Fall 2025

No lecture. No readings. Just Conversation.
 
This series is an opportunity for students across disciplines to meet and talk about timely and engaging technology-related topics.

Come share your thoughts with us!
 
Free pizza is provided.

 


This program is open to all eligible individuals. USC operates all of its programs and activities consistent with the University’s Notice of Non-Discrimination. Eligibility is not determined based on race, sex, ethnicity, sexual orientation, or any other prohibited factor.

Conversation Topics

  • ai_phychosis thumbnail

    "ChatGPT-Induced Psychosis"

    September 9, 2025 | 1:00pm - 2:00pm

    As large language models like ChatGPT become increasingly embedded in everyday life, a startling new phenomenon has emerged: users experiencing delusional spirals after prolonged interaction with AI. Coined “ChatGPT-Induced Psychosis,” this pattern involves individuals developing obsessive beliefs that AI systems are conscious, godlike, or revealing cosmic truths meant only for them. In some cases, users come to believe they’ve “awakened” the AI, been chosen for a sacred task. Surprisingly widespread, the phenomenon has gained growing media attention in recent months, with major exposés in Rolling Stone and The Verge and clinicians and commentators raising urgent questions about AI’s psychological effects and our emotional entanglement with machine-generated language.

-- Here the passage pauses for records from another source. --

import Mathlib
import Summits.CriticalPhenomena.CardyFormulaZ2.Theses.CardyFlipRusso
import Summits.CriticalPhenomena.CardyFormulaZ2.Theorems.CardyFlipRussoSquareFromVoronoiHubDefs
import Literature.Probability.Percolation.VoronoiCrossing
import Literature.Probability.Percolation.SitePercolationMeasure
import Literature.Analysis.FunctionSpaces.PoissonPointProcess

/-!
# Stub `stub_smallCells` (K0), Part 4 — line `Sketch`, crux `SquareFromVoronoiHub`
# (stmt-CriticalPhenomena-6434): geometry of the centred square lattice `G_s`

Support file for the K0 stub of `Cruxes/SquareFromVoronoiHub/Lines/Sketch.lean`, over the objects
`zGs`, `Gs`, `crudeCrossing` of `Theorems/CardyFlipRussoSquareFromVoronoiHubDefs.lean`:

* `half_le_dist_zGs` — distinct vertices of `G_s = ℤ² ∪ (ℤ² + (½,½))` are at distance `≥ 1/2`;
  `dist_div_scale` — microscopic positions `δ z / δ²` are `1/δ` times further apart;
* `window_subset`, `card_box_disjSum` — the window `{y | δ z(y) ∈ Ω}` of a bounded `Ω ⊆ B(0,ρ)`
  lies in a box of `2 (2K+1)²` sites, `K > ρ/δ + 1/2`;
* `crudeCrossing_determinedBy` — the crude crossing event of a conformal rectangle at mesh `δ`
  is determined by the colours of the window sites (its open paths live in `Ω`).

References: B. Bollobás, O. Riordan, *Percolation* (2006), Ch. 8 §8.3; G. Grimmett,
*Percolation* (1999), §2.2.
-/

noncomputable section

open scoped Topology MeasureTheory ENNReal Pointwise
open Filter Set MeasureTheory

namespace Summit.CriticalPhenomena.CardyFormulaZ2.Cruxes.SquareFromVoronoiHub.VoronoiBlocks.SmallCells

open Literature.Analysis.FunctionSpaces (PointConfig IsPoissonPointProcess)
open Literature.Probability.RandomPlanarGeometry (ConformalRectangle)
open Literature.Probability.Percolation (SiteConfig sitePercolation siteConnIn half
  DeterminedBy determinedBy_iff siteOpenGraph_adj)

/-! ### Geometry of the centred square lattice `G_s` -/

/-- Real part of a corner vertex position. [folklore] -/
@[simp] theorem zGs_inl_re (a : ℤ × ℤ) : (zGs (Sum.inl a)).re = a.1 := by simp [zGs]

/-- Imaginary part of a corner vertex position. [folklore] -/
@[simp] theorem zGs_inl_im (a : ℤ × ℤ) : (zGs (Sum.inl a)).im = a.2 := by simp [zGs]

/-- Real part of a face-centre vertex position. [folklore] -/
@[simp] theorem zGs_inr_re (f : ℤ × ℤ) : (zGs (Sum.inr f)).re = f.1 + 1 / 2 := by simp [zGs]

/-- Imaginary part of a face-centre vertex position. [folklore] -/
@[simp] theorem zGs_inr_im (f : ℤ × ℤ) : (zGs (Sum.inr f)).im = f.2 + 1 / 2 := by simp [zGs]

/-- Distinct integers are at distance `≥ 1`. [folklore] -/
theorem one_le_abs_intCast_sub {m n : ℤ} (h : m ≠ n) : (1 : ℝ) ≤ |(m : ℝ) - n| := by
  have h1 : (1 : ℤ) ≤ |m - n| := Int.one_le_abs (sub_ne_zero.2 h)
  have h2 : ((1 : ℤ) : ℝ) ≤ ((|m - n| : ℤ) : ℝ) := Int.cast_le.2 h1
  simpa [Int.cast_abs, Int.cast_sub] using h2

/-- An integer is at distance `≥ 1/2` from `1/2`. [folklore] -/
theorem half_le_abs_intCast_sub_half (m : ℤ) : (1 / 2 : ℝ) ≤ |(m : ℝ) - 1 / 2| := by
  rcases le_or_gt 1 m with h | h
  · have : (1 : ℝ) ≤ m := by exact_mod_cast h
    rw [abs_of_nonneg (by linarith)]
    linarith
  · have h0 : m ≤ 0 := by omega
    have : (m : ℝ) ≤ 0 := by exact_mod_cast h0
    rw [abs_of_nonpos (by linarith)]
    linarith

/-- **Separation of `G_s`**: distinct vertices of the centred square lattice are at distance
`≥ 1/2` (in fact `≥ 1/√2`). [folklore] -/
theorem half_le_dist_zGs {i j : (ℤ × ℤ) ⊕ (ℤ × ℤ)} (h : i ≠ j) :
    (1 / 2 : ℝ) ≤ dist (zGs i) (zGs j) := by
  rw [dist_eq_norm]
  have hre := Complex.abs_re_le_norm (zGs i - zGs j)
  have him := Complex.abs_im_le_norm (zGs i - zGs j)
  rw [Complex.sub_re] at hre
  rw [Complex.sub_im] at him
  rcases i with ⟨a, b⟩ | ⟨a, b⟩ <;> rcases j with ⟨c, d⟩ | ⟨c, d⟩
  · simp only [zGs_inl_re, zGs_inl_im] at hre him
    have hne : a ≠ c ∨ b ≠ d := by
      by_contra hcon
      push Not at hcon
      exact h (by rw [hcon.1, hcon.2])
    rcases hne with hne | hne
    · linarith [one_le_abs_intCast_sub hne]
    · linarith [one_le_abs_intCast_sub hne]
  · simp only [zGs_inl_re, zGs_inr_re] at hre
    have : (1 / 2 : ℝ) ≤ |(a : ℝ) - (c + 1 / 2)| := by
      have := half_le_abs_intCast_sub_half (a - c)
      push_cast at this
      rwa [← sub_sub]
    linarith
  · simp only [zGs_inr_re, zGs_inl_re] at hre
    have : (1 / 2 : ℝ) ≤ |((a : ℝ) + 1 / 2) - c| := by
      have := half_le_abs_intCast_sub_half (c - a)
      push_cast at this
      rw [abs_sub_comm]
      convert this using 2
      ring
    linarith
  · simp only [zGs_inr_re, zGs_inr_im] at hre him
    have hne : a ≠ c ∨ b ≠ d := by
      by_contra hcon
      push Not at hcon
      exact h (by rw [hcon.1, hcon.2])
    rcases hne with hne | hne
    · have := one_le_abs_intCast_sub hne
      have e : (a : ℝ) + 1 / 2 - (c + 1 / 2) = a - c := by ring
      rw [e] at hre
      linarith
    · have := one_le_abs_intCast_sub hne
      have e : (b : ℝ) + 1 / 2 - (d + 1 / 2) = b - d := by ring
      rw [e] at him
      linarith

/-- Distances between microscopic site positions: `dist (δa/δ²) (δb/δ²) = dist a b / δ`. [folklore] -/
theorem dist_div_scale {δ : ℝ} (hδ : 0 < δ) (a b : ℂ) :
    dist ((δ : ℂ) * a / ((δ ^ 2 : ℝ) : ℂ)) ((δ : ℂ) * b / ((δ ^ 2 : ℝ) : ℂ)) = dist a b / δ := by
  have hδ' : (δ : ℂ) ≠ 0 := Complex.ofReal_ne_zero.2 hδ.ne'
  have e : ∀ c : ℂ, (δ : ℂ) * c / ((δ ^ 2 : ℝ) : ℂ) = c / (δ : ℂ) := by
    intro c
    push_cast
    field_simp
  rw [e, e, dist_eq_norm, ← sub_div, norm_div, Complex.norm_real, Real.norm_eq_abs,
    abs_of_pos hδ, dist_eq_norm]

/-! ### The window of sites inside `Ω` -/

/-- An integer of real absolute value `< K` lies in `[-K, K]`. [folklore] -/
theorem int_mem_Icc_of_abs_lt {a : ℤ} {K : ℕ} (h : |(a : ℝ)| < K) :
    a ∈ Finset.Icc (-(K : ℤ)) K := by
  have h' : ((|a| : ℤ) : ℝ) < ((K : ℤ) : ℝ) := by simpa [Int.cast_abs] using h
  have h'' : |a| < (K : ℤ) := Int.cast_lt.1 h'
  rw [abs_lt] at h''
  rw [Finset.mem_Icc]
  omega

/-- **The window is finite**: the sites `y` with `δ z(y) ∈ Ω ⊆ B(0, ρ)` have lattice coordinates
in `[-K, K]` as soon as `ρ/δ + 1/2 < K`. [folklore] -/
theorem window_subset {ρ δ : ℝ} (hδ : 0 < δ) (K : ℕ) (hK : ρ / δ + 1 / 2 < K) {Ω : Set ℂ}
    (hΩ : Ω ⊆ Metric.ball 0 ρ) :
    {y : (ℤ × ℤ) ⊕ (ℤ × ℤ) | (δ : ℂ) * zGs y ∈ Ω} ⊆
      ↑((Finset.Icc (-(K : ℤ)) K ×ˢ Finset.Icc (-(K : ℤ)) K).disjSum
        (Finset.Icc (-(K : ℤ)) K ×ˢ Finset.Icc (-(K : ℤ)) K)) := by
  intro y hy
  have hnorm : ‖zGs y‖ < ρ / δ := by
    have h1 := hΩ hy
    rw [Metric.mem_ball, dist_zero_right, norm_mul, Complex.norm_real, Real.norm_eq_abs,
      abs_of_pos hδ] at h1
    rwa [lt_div_iff₀ hδ, mul_comm]
  have hre : |(zGs y).re| < ρ / δ := (Complex.abs_re_le_norm _).trans_lt hnorm
  have him : |(zGs y).im| < ρ / δ := (Complex.abs_im_le_norm _).trans_lt hnorm
  rcases y with ⟨a, b⟩ | ⟨a, b⟩
  · simp only [zGs_inl_re, zGs_inl_im] at hre him
    rw [Finset.mem_coe, Finset.inl_mem_disjSum, Finset.mem_product]
    exact ⟨int_mem_Icc_of_abs_lt (by linarith), int_mem_Icc_of_abs_lt (by linarith)⟩
  · simp only [zGs_inr_re, zGs_inr_im] at hre him
    rw [Finset.mem_coe, Finset.inr_mem_disjSum, Finset.mem_product]
    have ha : |(a : ℝ)| < K := by
      have := abs_add_le ((a : ℝ) + 1 / 2) (-(1 / 2))
      rw [show (a : ℝ) + 1 / 2 + -(1 / 2) = a by ring, abs_neg,
        abs_of_pos (by norm_num : (0 : ℝ) < 1 / 2)] at this
      linarith
    have hb : |(b : ℝ)| < K := by
      have := abs_add_le ((b : ℝ) + 1 / 2) (-(1 / 2))
      rw [show (b : ℝ) + 1 / 2 + -(1 / 2) = b by ring, abs_neg,
        abs_of_pos (by norm_num : (0 : ℝ) < 1 / 2)] at this
      linarith
    exact ⟨int_mem_Icc_of_abs_lt ha, int_mem_Icc_of_abs_lt hb⟩

/-- The bounding box of the window has `2 (2K+1)²` sites. [folklore] -/
theorem card_box_disjSum (K : ℕ) :
    (((Finset.Icc (-(K : ℤ)) K ×ˢ Finset.Icc (-(K : ℤ)) K).disjSum
        (Finset.Icc (-(K : ℤ)) K ×ˢ Finset.Icc (-(K : ℤ)) K)).card : ℝ) = 2 * (2 * K + 1) ^ 2 := by
  have h : (Finset.Icc (-(K : ℤ)) K).card = 2 * K + 1 := by
    rw [Int.card_Icc]; omega
  rw [Finset.card_disjSum, Finset.card_product, h]
  push_cast
  ring

/-! ### The crude crossing event is determined by the window -/

/-- **Determinedness.** The crude crossing event of `R` at mesh `δ` depends only on the colours of
the sites `y` with `δ z(y) ∈ Ω` (the open path is required to stay in `Ω`). [folklore] -/
theorem crudeCrossing_determinedBy (R : ConformalRectangle) (δ : ℝ)
    {F : Finset ((ℤ × ℤ) ⊕ (ℤ × ℤ))}
    (hF : (↑F : Set ((ℤ × ℤ) ⊕ (ℤ × ℤ))) = {y | (δ : ℂ) * zGs y ∈ R.carrier}) :
    DeterminedBy (crudeCrossing R δ) ↑F := by
  rw [determinedBy_iff]
  suffices key : ∀ ω ω' : Set ((ℤ × ℤ) ⊕ (ℤ × ℤ)), ω ∩ ↑F = ω' ∩ ↑F →
      ω ∈ crudeCrossing R δ → ω' ∈ crudeCrossing R δ from
    fun ω ω' h => ⟨key ω ω' h, key ω' ω h.symm⟩
  intro ω ω' hωω' hω
  obtain ⟨u, v, hu, hv, huω, hvω, huW, hvW, hreach⟩ := hω
  have hmem : ∀ y, (δ : ℂ) * zGs y ∈ R.carrier → (y ∈ ω ↔ y ∈ ω') := by
    intro y hy
    have hyF : y ∈ (↑F : Set ((ℤ × ℤ) ⊕ (ℤ × ℤ))) := by rw [hF]; exact hy
    constructor
    · intro h; exact ((Set.ext_iff.1 hωω' y).1 ⟨h, hyF⟩).1
    · intro h; exact ((Set.ext_iff.1 hωω' y).2 ⟨h, hyF⟩).1
  refine ⟨u, v, hu, hv, (hmem u huW).1 huω, (hmem v hvW).1 hvω, huW, hvW, ?_⟩
  refine hreach.mono ?_
  intro a b hab
  rw [SimpleGraph.induce_adj, siteOpenGraph_adj] at hab ⊢
  exact ⟨hab.1, (hmem _ a.2).1 hab.2.1, (hmem _ b.2).1 hab.2.2⟩

/-! ### Registered sub-goal of the stub (Part 4) -/

/-- **Part 4 of stub `stub_smallCells`, registered sub-goal** (`--supports stmt-CriticalPhenomena-6434`):
determinedness of the crude crossing event by the window, `crudeCrossing_determinedBy`, as a
closed statement. [folklore] -/
theorem stub_smallCells_part4 : ∀ (R : ConformalRectangle) (δ : ℝ) {F : Finset ((ℤ × ℤ) ⊕ (ℤ × ℤ))},
    (↑F : Set ((ℤ × ℤ) ⊕ (ℤ × ℤ))) = {y | (δ : ℂ) * zGs y ∈ R.carrier} →
    DeterminedBy (crudeCrossing R δ) ↑F := by
  intro R δ F hF
  exact crudeCrossing_determinedBy R δ hF

end Summit.CriticalPhenomena.CardyFormulaZ2.Cruxes.SquareFromVoronoiHub.VoronoiBlocks.SmallCells

end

    Topics of conversation may include: What makes interactions with AI chatbots feel so personal, intimate, or even spiritual? If language models are designed to mirror and affirm users, how might that dynamic contribute to delusion or obsession, especially in isolated or vulnerable individuals? If people are already being drawn into delusional thinking by today’s relatively simple language models, what does that suggest about our ability to withstand manipulation or deception from future ‘superintelligent’ AI systems?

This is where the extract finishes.